Image source: Chery Automobile

Yin Tongyue bluntly said that he has always been relatively disapproving of price wars, and there is always a limit to going down, and the price war is to reduce costs, reduce the price of suppliers, and when the price of suppliers drops to a certain limit, quality will be sacrificed. The price war will definitely make some enterprises unable to hold on, and after these enterprises die, who will serve its users, and where will its employees go to work? Even many enterprises have bank loan repayment, and there are a series of problems. Therefore, in Yin Tongyue's view, it is still necessary to have the ability to go up. This is also the reason why Chery puts technological innovation in a very important position.

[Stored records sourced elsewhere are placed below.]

/-!
# `BalabanImbrieJaffe1984to88.BIJ88LocHolder231FlatTorus` — T. Bałaban, J. Imbrie, A. Jaffe, *Effective action and cluster properties of
the abelian Higgs model*, Commun. Math. Phys. **114** (1988) 257–315 [BalabanImbrieJaffe1988], Sect. 2 p. 263 [PDF 7], the sentence after
(2.33): *"Bounds analogous to (2.30), (2.31) hold for covariant derivatives and Hölder derivatives of G_{k,loc}(u) of order less than two"* —
**THE HÖLDER MEMBER OF ORDER `θ ≤ 1` OF (2.31) AT EVERY PURE-GAUGE BACKGROUND `u = 1^h` FOR THE PRINTED LOCALIZATION DATA** (the torus cubes
`{□_α}`, the weights `λ_α` of (2.27) and the cut-off `ζ″` of (2.29) of gen 26's `BIJ88LocWeights227Torus`): the gauge-covariant Hölder quotient
`(L^k/|x₁ − x₂|_T)^θ·|u(Γ_{x₁x₂})ψ(x₂) − ψ(x₁)|` of the DIFFERENCE `ψ = G_{k,loc}(1^h)f − G_k(Ω₀,1^h)f` obeys the (2.31)-type bound
`(L^kε)²·C·[bracket of the radii]·e^{−δ₀ dist(suppt f, {x₁,x₂})/(2L^k)}‖f‖_∞` for every pair of points deep inside `Ω₀`, every `0 ≤ θ ≤ 1` —
the companion of gen 28's (2.30) member `BIJ88LocHolder230FlatTorus.holder230_flat_cwt`.

statement-level skeleton of published theorems with citation tags; proofs where landed; nothing here is a claim about the Yang–Mills mass gap

PDF held: `paper:balaban1988-cmp114-bij-abelian-higgs-effective-action` (journal page = PDF page + 256); p. 263 [PDF 7] re-read this session on
the page render `run/shared/lean/pub/lit-balaban/lit-balaban-p31/renders/original-p007-x2.png`; [6] = [Balaban1983RegularityDecay] p. 573
(*"Γ_{x,x′} a shortest contour connecting these points"*) re-read from the text layer of `paper:balaban1983-cmp89-regularity-decay`.

CITATION HEADER (lean-in-tree rule).  Part of the lit-balaban TYPED SKELETON (HOME `run/shared/lean/pub/lit-balaban/`), PHASE-2 proof seat
p29 gen 29 (unit `lit-balaban-p29-g29`; TAKING line HOME/STATUS.md 2026-08-23 (second file of the gen, own lineage: the gen-28 HANDOFF
*"NEXT FREE TARGETS: (2.31)-analogue Hölder members"*); free-target protocol G.5-34(d)).  Rows **C2.Eq2.31** / **C2.Claim@263** (owner r18; the
abstract hence-step is p08's `BIJ88HolderDecay230`, unchanged; the value member (2.31) for the data is gen 27's
`BIJ88LocWeights227Torus.opClose231_flat_cwt`, the covariant-derivative member gen 27's `BIJ88LocDeriv231FlatTorus.deriv231_flat_cwt`).  Kind:
theorems only (no definition, no `Prop`-valued fact; gen 26–28's / p31's declarations used BY NAME).

THE PRINTED TEXT (verbatim, p. 263).  *"|(G_{k,loc}(u)f − G_k(Ω,u)f)(x)| ≦ e^{−cr(e_k)}e^{−c dist(suppt f,x)}‖f‖_∞, (2.31) for dist(x,Ω^c) ≧
O(r(e_k)). [Each G_k(□_α,u) is close to G_k(Ω,u) for the relevant x₁, x₂, therefore the convex combination and G_{k,loc} are close also.] …
Bounds analogous to (2.30), (2.31) hold for covariant derivatives and Hölder derivatives of G_{k,loc}(u) of order less than two."*

THE MECHANISM (ours, declared — gen 28's mechanism for (2.30) verbatim with the (2.31) inputs).  NEAR PAIRS (`|x₁ − x₂|_T ≤ L^k ≤ R₀`): both
points lie in the no-wrap box at chart depth `≥ R₀`, so their chart coordinates differ by `≤ |x₁ − x₂|_T` coordinatewise (gen 26's
`mem_and_abs_sub_le_of_T_le`) and the coordinate hull lies in `Ω₀` at depth `≥ R₀` within `|x₁ − x₂|_T` of `x₁`; along a staircase in the
hull the transported difference of `ψ = G_{k,loc}f − G_k(Ω₀)f` telescopes bond by bond (gen 28's `norm_sub_le_mul_l1_of_bond_bound`,
`norm_rot_tgt_sub_rot_src`: `Φ(b₊) − Φ(b₋) = h(b₋)⁻¹ε(D_{1^h}ψ)(b)`, `Φ = h̄ψ`), each bond costing `ε` times gen 27's derivative member of
(2.31) (`D_uψ = D_u(G_{k,loc}f) − D_u(G_k(Ω₀)f)`, `covD_sub`) at the support distance `D − |x₁ − x₂|_T ≥ D − L^k`; the weight
`(L^k/T)^θ ≤ L^k/T` (`θ ≤ 1`) against the `≤ (d+1)T` steps leaves `(d+1)·L^kε`.  FAR PAIRS (`|x₁ − x₂|_T > L^k`): weight `≤ 1`, two value
members of (2.31) (`opClose231_flat_cwt`), `|h| = 1`.  The rates of the two inputs are merged into `δ₀ = min`, which is monotone on the
three exponentials of the bracket once `R ≥ 1/2` and `R₁ ≥ 1`.

WHAT IS PROVED (theorems only; 0 `sorry`; standard axioms).
* §1 (private) `rpow_le_self_of_one_le`, `covD_sub`.
* §2 **`holder231_flat_cwt`** — THERE EXIST `δ₀, c₀ > 0` depending on `(d, ℓ, a)` only such that for every volume (`P.d = d+1`, `P.L = ℓ+1`),
  every `1 ≤ k ≤ K`, every no-wrap box `Ω₀ = c·L^k + Π_i[0, L^k·M₀_i)` shorter than the torus with torus gap `≥ R`, cube spacing `s ≥ 1`,
  half-width `W ≥ 2s/3 + R₀/2 + R`, radii `1 < R`, `1 ≤ R₁ < R₀`, `L^k ≤ R₀`, every pure gauge `h`, every `0 ≤ θ ≤ 1`, all `x₁, x₂ ∈ Ω₀` at
  chart depth `≥ R₀`, every `f` with `‖f‖_∞ ≤ F` supported at sup-torus distance `≥ D ≥ 0` from both points:
  `(L^k/|x₁ − x₂|_T)^θ·‖h(x₁)h(x₂)⁻¹ψ(x₂) − ψ(x₁)‖ ≤
   (L^kε)²·c₀·[m(1 + L^k((R₀−R₁)⁻¹ + s⁻¹))e^{−δ₀(2R−1)/L^k} + (1 + L^k(R₀−R₁)⁻¹)e^{−(δ₀/2)(R₁−1)/L^k}]·e^{−(δ₀/2)D/L^k}·F`,
  `m = (⌊(L^k − 1 + R₀)/s⌋ + 3)^{d+1}` — at the printed radii (`R, R₁ ~ r(e_k)L^k`; `s, R₀ − R₁ ≫ L^k`) the bracket is print's `e^{−cr(e_k)}`.
HONEST SCOPE.  (i) FLAT / PURE-GAUGE BACKGROUNDS ONLY (the non-flat (2.31)-analogues need the closeness of `G_k(□_α,u)` to `G_k(Ω,u)` at
non-flat `u` — fronts (β) of the owner's `C2S14-CLOSURE.md`, r01's `BIJ85NeumannPropagatorRegularClose` at (2.23)-regular `A`).  (ii) ORDER
`θ ≤ 1` ONLY (the quotient of the VALUES of `ψ`); the order `1 + θ` member of (2.31) (Hölder quotient of `D_uψ`) needs [6] (1.9)+(1.12) for
cubes in level-`k` units — not here.  (iii) Hypotheses as gen 28's `holder230_flat_cwt` plus `R₁ ≥ 1` (rate bookkeeping); the bracket is gen
27's, explicit instead of print's `e^{−cr(e_k)}`; `K_σ` by compactness; constants not optimized; `j = 0`, `1 ≤ k ≤ K`.  (iv)
`set_option maxHeartbeats 400000` on the theorem (elaboration budget only).  Imports: gen 27 `BIJ88LocDeriv231FlatTorus`, gen 28
`BIJ88LocHolder230FlatTorus` (→ gen 26/27, p31, p13).  Literature + Mathlib only.  Unit `lit-balaban-p29` (literature-prover-lit-balaban-p29-g29-0),
2026-08-23.  NOT summit progress.
-/

open scoped BigOperators Matrix ComplexConjugate
open Finset Matrix Set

Li Bin, chairman of NIO, also believes, "We believe that R&D investment in core technologies can not only increase the company's ability to respond to technological changes and industrial policy changes, but also improve the company's gross profit margin and technological competitiveness." ”

As far as the current situation is concerned, although the profitability of domestic auto companies is seriously polarized, and they are trying to overcome problems such as high-end, supply chain and gross profit margin, there is still a long way to go when looking at the international market.